I stumbled upon the Student Conservation Association (SCA) my freshman year of college as an alternative spring break option. Though I did not get into that particular program, I still kept up with the organization and looked for jobs through their site for a couple years. When I was chosen to interview, and eventually accept the position of Natural Refuge Intern at the Silvio O. Conte National Wildlife Refuge, I was thrilled! Though it was hard to leave my home state of Colorado for Massachusetts; to swap out my aspen trees for maple, my 14,000 foot mountains for ones that I barely consider to be hills, my comfort zone for the unknown. I knew that it was an opportunity I would hate myself for passing up. This position is going to allow me to get a taste of multiple sides of the conservation field. We will be working with youth through our watershed on wheels education program, taking fish population surveys utilizing electrofishing techniques, invasive species control, endangered species population and habitat work with both a mussel and beetle species, and maintaining trails and visitor satisfaction at a local park. As well as partnering with other crews to come together and put on community events. I am so fortunate to be able to take on this position and be able to work towards these conservation goals! And in the process, acquire personal and professional connects, narrow down what the future might hold, and personally grow to love this profession even more.
Brad Thornton grew up on a farm in northwest Missouri outside the city of St. Joseph. He graduated from Truman State University in 2016 with degrees in Biology, B.S. and Environmental Studies, B.A, but he started off as a pre-med student. One summer in college he served as a community garden coordinator with a public housing district for the elderly and disabled, and realized he was more passionate about environmental studies than he was medical sciences. Particularly, he enjoyed the community engagement and partnerships that enabled progress toward healthier and more sustainable communities.
Since that summer Brad continued to volunteer with the Green Thumb Project providing outdoor education to elementary school kids, he spent a semester abroad in the Himalayas studying sustainable development and community forestry as a means for community-based natural resource management, and a summer in New Mexico studying soil ecology.
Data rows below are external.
import Mathlib
import Summits.NavierStokesRegularity.NavierStokesRegularity.Theorems.TaoLadderRungTwoBreakOneShiftWindowPairStepAt
import Summits.NavierStokesRegularity.NavierStokesRegularity.Theorems.TaoLadderRungTwoBreakOneShiftWindowStepEndD
import Summits.NavierStokesRegularity.NavierStokesRegularity.Theorems.TaoLadderRungTwoBreakOneShiftWindowSlopeGrid
import HarnessLib

/-!
# The one-shift window system, XXXIX: THE STEP GRID FROM DYADIC DATA — a sequence of pair steps (part XXXIV) with
# per-step Booleans (step test, end-box ⊆ next start box, interval product `A_s ⊗ V_s ⊆ V_{s+1}`, `I ⊆ V_0`), each
# meant to be evaluated in ITS OWN file by `native_decide`, and the two theorems the assembly needs: every rough
# realisation's run from the first box passes through every start box (C⁰ chain), and any two runs of the same
# realisation have ONE flow slope `U ∈ V_{S+1}` from time `0` to any time of the final (smeared) step (part XX
# `exists_gridSlope` fed by parts XXXVI/XXXVIII) (cell harvest/h2-tao-ladder, seat p2; rung1/KERNEL-CHEAP-REPLAY-SPEC.md
# §2 (g)/(h), §7 (R4), §8; support for K1(1) = `NoSurvivingDSSOne`, stmt-NavierStokesRegularity-20205)

MODEL lattice ODEs only (Tao 2016 §4 normal form on Tao's shift set `S`); nothing here is a statement about
the Navier–Stokes equations; no item is closed; no instance is evaluated here. Generic in `ι`, `κ`.

* `GridD (prec n S step V)`: `step s : PairStepD` (`s < S` regular, `s = S` the final step whose `hD` is the maximal
  final length), `V s` (`s ≤ S+1`) interval matrices (column-major `n × n`); grid times `t 0 = 0`, `t (s+1) = t s + h_s`;
* Booleans `stepOK s` (the pair test + `n` consistency), `linkOK s` (`endBoxR_s(h_s) ⊆ W_{s+1}`), `initOK` (`I ⊆ V_0`),
  `prodOK s` (`A_s ⊗ V_s ⊆ V_{s+1}`, `A_s = [VV_s.lo − Ẑ₂, VV_s.hi + Ẑ₂]`);
* `mem_start_of_grid` — the C⁰ chain; `exists_flowSlope_of_grid` — the flow slope.
-/

-- the sub-problem namespace repeats the summit name by design (D-0017)
set_option linter.dupNamespace false

namespace Summit.NavierStokesRegularity.NavierStokesRegularity.Theorems

namespace DSSOneShift

open Set Finset Metric Filter Topology TopologicalSpace
open Literature.Analysis.ODE
open Summit.NavierStokesRegularity.NavierStokesRegularity.Theorems.TaylorModelCert
open Summit.NavierStokesRegularity.NavierStokesRegularity.Theorems.TaylorModelReadout
open Summit.NavierStokesRegularity.NavierStokesRegularity.Theorems.CertificateGlueOn

/-! ### Data and Booleans -/

/-- **The dyadic data of a step grid.** [cite: Tao2016AveragedNS, §5.3; cell vocabulary, harvest/h2-tao-ladder rung1/KERNEL-CHEAP-REPLAY-SPEC.md §2 (g)/(h)] -/
structure GridD where
  /-- mantissa bits for the products -/
  prec : ℕ
  /-- number of physical coordinates -/
  n : ℕ
  /-- number of regular steps (`step S` is the final step) -/
  S : ℕ
  /-- the steps -/
  step : ℕ → PairStepD
  /-- the product enclosures `V s`, `s ≤ S + 1` -/
  V : ℕ → Array IntervalD

namespace GridD

variable (g : GridD)

/-- Step length `h_s`. [folklore] -/
def h (s : ℕ) : Dyad := (g.step s).hD

/-- Grid time `t s = Σ_{r<s} h_r`. [folklore] -/
noncomputable def t (s : ℕ) : ℝ := ((List.range s).map fun r => (g.h r).toReal).sum

/-- `t 0 = 0`. [folklore] -/
@[simp] theorem t_zero : g.t 0 = 0 := by simp [t]

/-- `t (s+1) = t s + h s`. [folklore] -/
theorem t_succ (s : ℕ) : g.t (s + 1) = g.t s + (g.h s).toReal := by
  simp [t, List.range_succ, List.map_append, List.sum_append]

/-- Entry `(i,l)` of `A_s = [VV_s.lo − Ẑ₂, VV_s.hi + Ẑ₂]`. [folklore] -/
def Aent (s i l : ℕ) : IntervalD :=
  ⟨((g.step s).toRoughStepD.centre.vv i l).lo.sub ((g.step s).mget (g.step s).Zh2 i l),
    ((g.step s).toRoughStepD.centre.vv i l).hi.add ((g.step s).mget (g.step s).Zh2 i l)⟩

/-- Entry `(i,l)` of `V_s`. [folklore] -/
def Vent (s i l : ℕ) : IntervalD := IntervalD.aget (g.V s) (l * g.n + i)

/-- Entry `(i,l)` of `A_s ⊗ V_s`. [cite: Neumaier1991, §3.1 Proposition 3.1.2 (6)] -/
def prodEnt (s i l : ℕ) : IntervalD :=
  IntervalD.rangeSumR g.prec (fun j => IntervalD.mulR g.prec (g.Aent s i j) (g.Vent s j l)) g.n

/-- Per-step test: the pair test and the dimension. [folklore] -/
def stepOK (s : ℕ) : Bool := (g.step s).check && decide ((g.step s).n = g.n)

/-- Link test: the rough end box of step `s` (at its full length) lies in the start box of step `s+1`. [folklore] -/
def linkOK (s : ℕ) : Bool :=
  (List.range g.n).all fun c => IntervalD.subset ((g.step s).toRoughStepD.endBoxR (g.h s) c) (IntervalD.aget (g.step (s + 1)).W c)

/-- Product test: `A_s ⊗ V_s ⊆ V_{s+1}`. [folklore] -/
def prodOK (s : ℕ) : Bool :=
  (List.range g.n).all fun i => (List.range g.n).all fun l => IntervalD.subset (g.prodEnt s i l) (g.Vent (s + 1) i l)

/-- Initial test: `I ⊆ V_0`. [folklore] -/
def initOK : Bool :=
  (List.range g.n).all fun i => (List.range g.n).all fun l =>
    IntervalD.subset (if i = l then IntervalD.ofInt 1 else IntervalD.ofInt 0) (g.Vent 0 i l)

/-! ### Unpacking -/

/-- `linkOK`. [folklore] -/
theorem of_linkOK {s : ℕ} (h : g.linkOK s = true) : ∀ c < g.n,
    IntervalD.subset ((g.step s).toRoughStepD.endBoxR (g.h s) c) (IntervalD.aget (g.step (s + 1)).W c) = true := by
  unfold linkOK at h; simpa [List.all_eq_true, List.mem_range] using h

/-- `prodOK`. [folklore] -/
theorem of_prodOK {s : ℕ} (h : g.prodOK s = true) : ∀ i < g.n, ∀ l < g.n,
    IntervalD.subset (g.prodEnt s i l) (g.Vent (s + 1) i l) = true := by
  unfold prodOK at h; simpa [List.all_eq_true, List.mem_range] using h

/-- `initOK`. [folklore] -/
theorem of_initOK (h : g.initOK = true) : ∀ i < g.n, ∀ l < g.n,
    IntervalD.subset (if i = l then IntervalD.ofInt 1 else IntervalD.ofInt 0) (g.Vent 0 i l) = true := by
  unfold initOK at h; simpa [List.all_eq_true, List.mem_range] using h

/-- `t` is monotone along non-negative steps. [folklore] -/
theorem t_mono {r s : ℕ} (hrs : r ≤ s) (hh : ∀ k < s, 0 ≤ (g.h k).toReal) : g.t r ≤ g.t s := by
  induction s, hrs using Nat.le_induction with
  | base => exact le_rfl
  | succ s hrs ih =>
    rw [t_succ]
    have := ih fun k hk => hh k (Nat.lt_succ_of_lt hk)
    linarith [hh s (Nat.lt_succ_self s)]

/-- Grid times are non-negative along non-negative steps. [folklore] -/
theorem t_nonneg {s : ℕ} (hh : ∀ k < s, 0 ≤ (g.h k).toReal) : 0 ≤ g.t s := by
  have := g.t_mono (Nat.zero_le s) hh; simpa using this

/-- End times are monotone. [folklore] -/
theorem t_add_le {r s : ℕ} (hrs : r ≤ s) (hh : ∀ k ≤ s, 0 ≤ (g.h k).toReal) :
    g.t r + (g.h r).toReal ≤ g.t s + (g.h s).toReal := by
  rw [← t_succ, ← t_succ]
  exact g.t_mono (Nat.succ_le_succ hrs) fun k hk => hh k (Nat.le_of_lt_succ hk)

/-! ### Soundness -/

section Sound

variable {ι : Type*} [Fintype ι] [DecidableEq ι] {κ : Type*} [Fintype κ]

/-- The numbering of step `s` (equal dimensions). [folklore] -/
def es (e : ι ≃ Fin g.n) (hn : ∀ s, (g.step s).n = g.n) (s : ℕ) : ι ≃ Fin (g.step s).n :=
  e.trans (finCongr (hn s).symm)

omit [Fintype ι] [DecidableEq ι] in
/-- Its values are those of `e`. [folklore] -/
@[simp] theorem es_val (e : ι ≃ Fin g.n) (hn : ∀ s, (g.step s).n = g.n) (s : ℕ) (i : ι) :
    ((g.es e hn s i : Fin (g.step s).n) : ℕ) = (e i : ℕ) := by
  simp [es, finCongr_apply]

omit [Fintype ι] [DecidableEq ι] in
/-- Boxes read through `es` are boxes read through `e`. [folklore] -/
theorem boxOf_es (e : ι ≃ Fin g.n) (hn : ∀ s, (g.step s).n = g.n) (s : ℕ) (A : Array IntervalD) :
    boxOf (g.es e hn s) A = boxOf e A := by
  funext i; simp [boxOf, es_val]

/-- **THE C⁰ CHAIN**: a run of a rough realisation from the first start box on `[0, T]`, `t S + h_S ≤ T`, with all
step tests and link tests passed, is in the start box of every step at its grid time. [cite: Moore1979, §8.1 eq. (8.13) (continuation over steps); cell vocabulary, harvest/h2-tao-ladder rung1/KERNEL-CHEAP-REPLAY-SPEC.md §2 (h)] -/
theorem mem_start_of_grid (e : ι ≃ Fin g.n) (hn : ∀ s, (g.step s).n = g.n)
    {Tc : ℕ → κ → BTerm ι} {Tf : ℝ → κ → BTerm ι} {rows : ι → List κ}
    (hRDc : ∀ s ≤ g.S, IsRTEncl (g.es e hn s) (Tc s) (Tc s) rows (g.step s).RD)
    (hRD : ∀ s ≤ g.S, ∀ r ∈ Ico 0 (g.h s).toReal, IsRTEncl (g.es e hn s) (Tc s) (Tf (g.t s + r)) rows (g.step s).RD)
    (hstep : ∀ s ≤ g.S, g.stepOK s = true) (hlink : ∀ s < g.S, g.linkOK s = true)
    {T : ℝ} (hT : g.t g.S + (g.h g.S).toReal ≤ T) {a : ι → ℝ} (ha : a ∈ boxSet (boxOf e (g.step 0).W))
    {Su : ℝ → ι → ℝ} (hSu0 : Su 0 = a)
    (hSu : ∀ t ∈ Icc 0 T, HasDerivWithinAt Su (termField (Tf t) (Su t)) (Icc 0 T) t) :
    ∀ s ≤ g.S, Su (g.t s) ∈ boxSet (boxOf e (g.step s).W) := by
  have hchk : ∀ s ≤ g.S, (g.step s).check = true := fun s hs => by
    have := hstep s hs
    simp only [stepOK, Bool.and_eq_true, decide_eq_true_eq] at this
    exact this.1
  have hh : ∀ s, s ≤ g.S → 0 ≤ (g.h s).toReal := fun s hs => by
    have hc' : (g.step s).toRoughStepD.check = true ∧ (g.step s).checkPair = true := by
      simpa [PairStepD.check, Bool.and_eq_true] using hchk s hs
    have hrc' : (g.step s).toRoughStepD.centre.check = true ∧ (g.step s).toRoughStepD.checkKZ = true := by
      simpa [RoughStepD.check, Bool.and_eq_true] using hc'.1
    exact ((g.step s).toRoughStepD.centre.of_checkWith (by rw [← CentreStepD.check_eq]; exact hrc'.1)).2.1
  intro s
  induction s with
  | zero => intro _; simpa [hSu0] using ha
  | succ s ih =>
    intro hs
    have hs' : s < g.S := Nat.lt_of_succ_le hs
    have hmem := ih hs'.le
    -- the re-clocked run on step `s`
    have hts0 : 0 ≤ g.t s := g.t_nonneg fun k hk => hh k (by omega)
    have htsT : g.t s + (g.h s).toReal ≤ T := (g.t_add_le hs'.le fun k hk => hh k hk).trans hT
    have hrun : ∀ r ∈ Icc 0 (g.h s).toReal,
        HasDerivWithinAt (fun r => Su (g.t s + r)) (termField (Tf (g.t s + r)) (Su (g.t s + r))) (Icc 0 (g.h s).toReal) r :=
      fun r hr => hasDerivWithinAt_shift (S := Su) (S' := fun t => termField (Tf t) (Su t)) hSu hts0 htsT hr
    have hc' : (g.step s).toRoughStepD.check = true := by
      have : (g.step s).toRoughStepD.check = true ∧ (g.step s).checkPair = true := by
        simpa [PairStepD.check, Bool.and_eq_true] using hchk s hs'.le
      exact this.1
    have hmem' : Su (g.t s) ∈ boxSet (boxOf (g.es e hn s) (g.step s).W) := by rwa [boxOf_es]
    have hend := (g.step s).toRoughStepD.end_mem (g.es e hn s) (hRDc s hs'.le) (hRD s hs'.le) hc' hmem'
      (Su := fun r => Su (g.t s + r)) (by simp) hrun (tD := g.h s) ⟨hh s hs'.le, le_rfl⟩
    have hlk := g.of_linkOK (hlink s hs')
    rw [mem_boxSet_iff]
    intro i
    have hi := hend i
    simp only [es_val] at hi
    have hsub := hlk (e i) (e i).isLt
    have := IntervalD.mem_of_subset hsub hi
    rw [t_succ]
    exact mem_toNI this

end Sound

end GridD

end DSSOneShift

end Summit.NavierStokesRegularity.NavierStokesRegularity.Theorems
He is not entirely sure, yet, where his career path will lead, but is looking forward to serving with SCA Massachusetts AmeriCorps on the Silvio O. Conte Refuge. As the only watershed-level refuge, the Silvio O. Conte requires partnerships between federal, state, and local agencies in order to ensure the successful protection of the Connecticut River Watershed. Serving with the Silvio O. Conte refuge will allow him to pursue his interests in both ecology field work and community engagement as equally important tools in conservation.